/-- The central term alone: `p^{w} ≤ C(w,⌈w/2⌉) p^{⌈w/2⌉}(1-p)^{⌊w/2⌋}` for `0 ≤ p ≤ 1/2` (`1 - p ≥ p`,
`C(w,⌈w/2⌉) ≥ 1`). [folklore] -/
private theorem pow_le_choose_half_mul_pow {p : ℝ} (hp0 : 0 ≤ p) (hp : p ≤ 1 / 2) (w : ℕ) :
    p ^ w ≤ (w.choose ((w + 1) / 2) : ℝ) * (p ^ ((w + 1) / 2) * (1 - p) ^ (w / 2)) := by
  have h1 : (1 : ℝ) ≤ (w.choose ((w + 1) / 2) : ℝ) := by
    exact_mod_cast Nat.choose_pos (by omega : (w + 1) / 2 ≤ w)
  have h2 : p ^ (w / 2) ≤ (1 - p) ^ (w / 2) := pow_le_pow_left₀ hp0 (by linarith) _
  have h3 : p ^ w = p ^ ((w + 1) / 2) * p ^ (w / 2) := by
    rw [← pow_add]; congr 1; omega
  rw [h3]
  have h4 : p ^ ((w + 1) / 2) * p ^ (w / 2) ≤ p ^ ((w + 1) / 2) * (1 - p) ^ (w / 2) :=
    mul_le_mul_of_nonneg_left h2 (pow_nonneg hp0 _)
  have h5 : 0 ≤ p ^ ((w + 1) / 2) * (1 - p) ^ (w / 2) := mul_nonneg (pow_nonneg hp0 _) (pow_nonneg (by linarith) _)
  nlinarith

end Supp

/-! ### One CSS code, one sector: the pairing bound -/

namespace CSSCode

variable {RX RZ V : Type*} [Fintype V] [DecidableEq V] [Fintype RZ]

omit [DecidableEq V] in
/-- **Pairing.** A decoder of the `X`-syndrome cannot correct both `e` and `e + L` when `L` is a `Z`-logical
(`H^X L = 0`, `L ∉ rs H^Z`): the two patterns have the same syndrome and the two net operations differ by `L`.
[cite: DennisEtAl2002, §4.3 (recovery succeeds iff E + E' is homologically trivial); Gottesman1997, §2.3] -/
theorem not_corrects_add_of_corrects (C : CSSCode RX RZ V) (D : Decoder (RX → ZMod 2) (V → ZMod 2))
    {L : V → ZMod 2} (hL : C.HX *ᵥ L = 0) (hL' : L ∉ C.rowSpZ) {e : V → ZMod 2}
    (he : D.Corrects C.zSyndrome (C.rowSpZ : Set (V → ZMod 2)) e) :
    ¬ D.Corrects C.zSyndrome (C.rowSpZ : Set (V → ZMod 2)) (e + L) := by
  intro he'
  rw [Decoder.corrects_iff] at he he'
  have hsyn : C.zSyndrome (e + L) = C.zSyndrome e := by
    show C.HX *ᵥ (e + L) = C.HX *ᵥ e
    rw [Matrix.mulVec_add, hL, add_zero]
  rw [hsyn] at he'
  have hmem : (D (C.zSyndrome e) + (e + L)) - (D (C.zSyndrome e) + e) ∈ C.rowSpZ := C.rowSpZ.sub_mem he' he
  have hL2 : (D (C.zSyndrome e) + (e + L)) - (D (C.zSyndrome e) + e) = L := by abel
  rw [hL2] at hmem
  exact hL' hmem

open Classical in
/-- **The two-hypothesis bound.** For every decoder `D` of the `X`-syndrome, every `Z`-logical `L` and independent
flips of rate `0 ≤ p ≤ 1/2`: `P_p[2|supp L ∩ supp e| ≥ |supp L|] ≤ 2 · P_p[D fails]` (pair `e ↔ e + L`: one of the
two fails, and on the half-overlap event `e + L` is no less probable than `e`).
[cite: DennisEtAl2002, §3 (chunk p0010 L3: "L/2 errors could suffice to cause damage") and §4.3] -/
theorem sum_halfOverlap_le_two_mul_zFailure (C : CSSCode RX RZ V) (D : Decoder (RX → ZMod 2) (V → ZMod 2))
    {L : V → ZMod 2} (hL : C.HX *ᵥ L = 0) (hL' : L ∉ C.rowSpZ) {p : ℝ} (hp0 : 0 ≤ p) (hp : p ≤ 1 / 2) :
    ∑ e ∈ univ.filter (fun e : V → ZMod 2 => (supp L).card ≤ 2 * (supp L ∩ supp e).card),
        bernoulliWeight p (supp e) ≤
      2 * ∑ e ∈ univ.filter (fun e : V → ZMod 2 =>
        ¬ D.Corrects C.zSyndrome (C.rowSpZ : Set (V → ZMod 2)) e), bernoulliWeight p (supp e) := by
  set w : (V → ZMod 2) → ℝ := fun e => bernoulliWeight p (supp e) with hw
  have hw0 : ∀ e, 0 ≤ w e := fun e => bernoulliWeight_nonneg hp0 (by linarith) _
  have hpt : ∀ e : V → ZMod 2,
      (if (supp L).card ≤ 2 * (supp L ∩ supp e).card then w e else 0) ≤
        (if ¬ D.Corrects C.zSyndrome (C.rowSpZ : Set (V → ZMod 2)) e then w e else 0) +
          (if ¬ D.Corrects C.zSyndrome (C.rowSpZ : Set (V → ZMod 2)) (e + L) then w (e + L) else 0) := by
    intro e
    have h1 : 0 ≤ (if ¬ D.Corrects C.zSyndrome (C.rowSpZ : Set (V → ZMod 2)) e then w e else 0) := by
      split_ifs <;> first | exact hw0 _ | exact le_rfl
    have h2 : 0 ≤ (if ¬ D.Corrects C.zSyndrome (C.rowSpZ : Set (V → ZMod 2)) (e + L) then w (e + L) else 0) := by
      split_ifs <;> first | exact hw0 _ | exact le_rfl
    by_cases hA : (supp L).card ≤ 2 * (supp L ∩ supp e).card
    · rw [if_pos hA]
      have hwle : w e ≤ w (e + L) := bernoulliWeight_supp_le_supp_add hp0 hp hA
      by_cases hc : D.Corrects C.zSyndrome (C.rowSpZ : Set (V → ZMod 2)) e
      · have hc' := C.not_corrects_add_of_corrects D hL hL' hc
        rw [if_pos hc'] 
        linarith
      · rw [if_pos hc]
        linarith
    · rw [if_neg hA]
      linarith
  have hsum := sum_le_sum fun e (_ : e ∈ (univ : Finset (V → ZMod 2))) => hpt e
  rw [← sum_filter, sum_add_distrib, ← sum_filter] at hsum
  have hshift : ∑ e : V → ZMod 2,
      (if ¬ D.Corrects C.zSyndrome (C.rowSpZ : Set (V → ZMod 2)) (e + L) then w (e + L) else 0) =
      ∑ e : V → ZMod 2, (if ¬ D.Corrects C.zSyndrome (C.rowSpZ : Set (V → ZMod 2)) e then w e else 0) :=
    Fintype.sum_equiv (Equiv.addRight L) _ _ fun e => rfl
  rw [hshift, ← sum_filter] at hsum
  linarith

open Classical in
/-- **Every decoder fails with probability `≥ ½·C(w,⌈w/2⌉)·p^{⌈w/2⌉}(1−p)^{⌊w/2⌋}`** when the sector has a logical
of weight `w` (`0 ≤ p ≤ 1/2`). [cite: DennisEtAl2002, §3 (chunk p0010 L3) and §4.3] -/
theorem choose_mul_pow_le_zFailure (C : CSSCode RX RZ V) (D : Decoder (RX → ZMod 2) (V → ZMod 2))
    {L : V → ZMod 2} (hL : C.HX *ᵥ L = 0) (hL' : L ∉ C.rowSpZ) {p : ℝ} (hp0 : 0 ≤ p) (hp : p ≤ 1 / 2) :
    1 / 2 * (((supp L).card.choose (((supp L).card + 1) / 2) : ℝ) *
        (p ^ (((supp L).card + 1) / 2) * (1 - p) ^ ((supp L).card / 2))) ≤
      ∑ e ∈ univ.filter (fun e : V → ZMod 2 =>
        ¬ D.Corrects C.zSyndrome (C.rowSpZ : Set (V → ZMod 2)) e), bernoulliWeight p (supp e) := by
  have h1 := C.sum_halfOverlap_le_two_mul_zFailure D hL hL' hp0 hp
  rw [sum_halfOverlap_eq] at h1
  have h2 := choose_mul_pow_le_sum_halfOverlap hp0 (by linarith) (supp L)
  linarith

open Classical in
/-- **THE DISTANCE FLOOR (`Z`-sector).** For a CSS code with `k ≥ 1`, EVERY decoder of the `X`-syndrome and
independent phase flips of rate `0 ≤ p ≤ 1/2`:
`½·C(d^Z,⌈d^Z/2⌉)·p^{⌈d^Z/2⌉}(1−p)^{⌊d^Z/2⌋} ≤ P^Z_p[D fails]` — "`L/2` errors could suffice to cause damage".
[cite: DennisEtAl2002, §3 (chunk p0008 L5, p0010 L3) and §4.3; Gottesman1997, §2.3] -/
theorem distanceFloor_le_zFailure [Fintype RX] (C : CSSCode RX RZ V) (hk : 0 < C.k) (D : Decoder (RX → ZMod 2) (V → ZMod 2))
    {p : ℝ} (hp0 : 0 ≤ p) (hp : p ≤ 1 / 2) :
    1 / 2 * ((C.dZ.choose ((C.dZ + 1) / 2) : ℝ) * (p ^ ((C.dZ + 1) / 2) * (1 - p) ^ (C.dZ / 2))) ≤
      ∑ e ∈ univ.filter (fun e : V → ZMod 2 =>
        ¬ D.Corrects C.zSyndrome (C.rowSpZ : Set (V → ZMod 2)) e), bernoulliWeight p (supp e) := by
  obtain ⟨L, hL, hL', hLd⟩ := C.exists_hammingNorm_eq_dZ (C.dZ_pos_iff.1 (C.dZ_pos_of_k_pos hk))
  have h := C.choose_mul_pow_le_zFailure D hL hL' hp0 hp
  have hc : (supp L).card = C.dZ := hLd
  rw [hc] at h
  exact h

open Classical in
/-- Cruder: `½·p^{d^Z} ≤ P^Z_p[D fails]` for every decoder (`k ≥ 1`, `0 ≤ p ≤ 1/2`).
[cite: DennisEtAl2002, §3 (chunk p0010 L3) and §4.3] -/
theorem half_pow_dZ_le_zFailure [Fintype RX] (C : CSSCode RX RZ V) (hk : 0 < C.k) (D : Decoder (RX → ZMod 2) (V → ZMod 2))
    {p : ℝ} (hp0 : 0 ≤ p) (hp : p ≤ 1 / 2) :
    1 / 2 * p ^ C.dZ ≤
      ∑ e ∈ univ.filter (fun e : V → ZMod 2 =>
        ¬ D.Corrects C.zSyndrome (C.rowSpZ : Set (V → ZMod 2)) e), bernoulliWeight p (supp e) := by
  have h1 := C.distanceFloor_le_zFailure hk D hp0 hp
  have h2 := pow_le_choose_half_mul_pow hp0 hp C.dZ
  linarith

open Classical in
/-- The floor holds for the OPTIMAL (maximum-likelihood) decoder: `½·C(d^Z,⌈d^Z/2⌉)·p^{⌈d^Z/2⌉}(1−p)^{⌊d^Z/2⌋} ≤
zOptimalFailure C p`. [cite: DennisEtAl2002, §4.3 (the optimal way to recover) and §3 (chunk p0010 L3)] -/
theorem distanceFloor_le_zOptimalFailure [Fintype RX] (C : CSSCode RX RZ V) (hk : 0 < C.k) {p : ℝ} (hp0 : 0 ≤ p)
    (hp : p ≤ 1 / 2) :
    1 / 2 * ((C.dZ.choose ((C.dZ + 1) / 2) : ℝ) * (p ^ ((C.dZ + 1) / 2) * (1 - p) ^ (C.dZ / 2))) ≤
      C.zOptimalFailure p := by
  obtain ⟨D, _, hD⟩ := C.exists_zFailure_eq_zOptimalFailure p
  rw [← hD]
  exact C.distanceFloor_le_zFailure hk D hp0 hp

/-- **Erasure floor**: erasing the support of a minimum-weight `Z`-logical is uncorrectable, so
`y^{d^Z} ≤ P^Z_y[erasure uncorrectable]` (`k ≥ 1`, `0 ≤ y ≤ 1`; every erasure decoder fails at least this often,
`ErasureDecoder.uncorrectableProb_le_failureProb`). [cite: DelfosseZemor2020, §2 (failure iff a logical operator L ⊂ ℰ); Gottesman1997, §2.3 (located errors need distance r+1)] -/
theorem pow_dZ_le_zUncorrectableProb [Fintype RX] (C : CSSCode RX RZ V) (hk : 0 < C.k) {y : ℝ} (hy0 : 0 ≤ y) (hy1 : y ≤ 1) :
    y ^ C.dZ ≤
      ErasureDecoder.uncorrectableProb {x : V → ZMod 2 | C.HX *ᵥ x = 0} (C.rowSpZ : Set (V → ZMod 2)) y := by
  classical
  obtain ⟨L, hL, hL', hLd⟩ := C.exists_hammingNorm_eq_dZ (C.dZ_pos_iff.1 (C.dZ_pos_of_k_pos hk))
  rw [ErasureDecoder.uncorrectableProb_eq_sum, show C.dZ = (supp L).card from hLd.symm,
    ← sum_bernoulliWeight_filter_superset y (supp L)]
  refine sum_le_sum_of_subset_of_nonneg (fun E hE => ?_) fun E _ _ => bernoulliWeight_nonneg hy0 hy1 E
  rw [mem_filter] at hE ⊢
  exact ⟨mem_univ _, fun hcorr => hL' (hcorr L hL hE.2)⟩

/-! ### `X`-sector twins (the `X ↔ Z` exchange `CSSCode.swap`) -/

open Classical in
/-- **THE DISTANCE FLOOR (`X`-sector)**: `½·C(d^X,⌈d^X/2⌉)·p^{⌈d^X/2⌉}(1−p)^{⌊d^X/2⌋} ≤ P^X_p[D fails]` for every
decoder of the `Z`-syndrome (bit flips, success modulo `rs H^X`; `k ≥ 1`, `0 ≤ p ≤ 1/2`).
[cite: DennisEtAl2002, §3 (chunk p0010 L3) and §4.3; Gottesman1997, §2.3] -/
theorem distanceFloor_le_xFailure [Fintype RX] (C : CSSCode RX RZ V) (hk : 0 < C.k)
    (D : Decoder (RZ → ZMod 2) (V → ZMod 2)) {p : ℝ} (hp0 : 0 ≤ p) (hp : p ≤ 1 / 2) :
    1 / 2 * ((C.dX.choose ((C.dX + 1) / 2) : ℝ) * (p ^ ((C.dX + 1) / 2) * (1 - p) ^ (C.dX / 2))) ≤
      ∑ e ∈ univ.filter (fun e : V → ZMod 2 =>
        ¬ D.Corrects C.xSyndrome (C.rowSpX : Set (V → ZMod 2)) e), bernoulliWeight p (supp e) := by
  have h := C.swap.distanceFloor_le_zFailure (by rw [CSSCode.k_swap]; exact hk) D hp0 hp
  rw [CSSCode.dZ_swap] at h
  exact h

open Classical in
/-- `½·p^{d^X} ≤ P^X_p[D fails]` for every decoder (`k ≥ 1`, `0 ≤ p ≤ 1/2`). [cite: DennisEtAl2002, §3 (chunk p0010 L3) and §4.3] -/
theorem half_pow_dX_le_xFailure [Fintype RX] (C : CSSCode RX RZ V) (hk : 0 < C.k)
    (D : Decoder (RZ → ZMod 2) (V → ZMod 2)) {p : ℝ} (hp0 : 0 ≤ p) (hp : p ≤ 1 / 2) :
    1 / 2 * p ^ C.dX ≤
      ∑ e ∈ univ.filter (fun e : V → ZMod 2 =>
        ¬ D.Corrects C.xSyndrome (C.rowSpX : Set (V → ZMod 2)) e), bernoulliWeight p (supp e) := by
  have h := C.swap.half_pow_dZ_le_zFailure (by rw [CSSCode.k_swap]; exact hk) D hp0 hp
  rw [CSSCode.dZ_swap] at h
  exact h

--- --- ---

* _REQUIRED ACTION_
The string "DecidableEq" shows up in some lines of the listing. Copy each such line.

* _OUTPUT BELOW_
variable {RX RZ V : Type*} [Fintype V] [DecidableEq V] [Fintype RZ]
omit [DecidableEq V] in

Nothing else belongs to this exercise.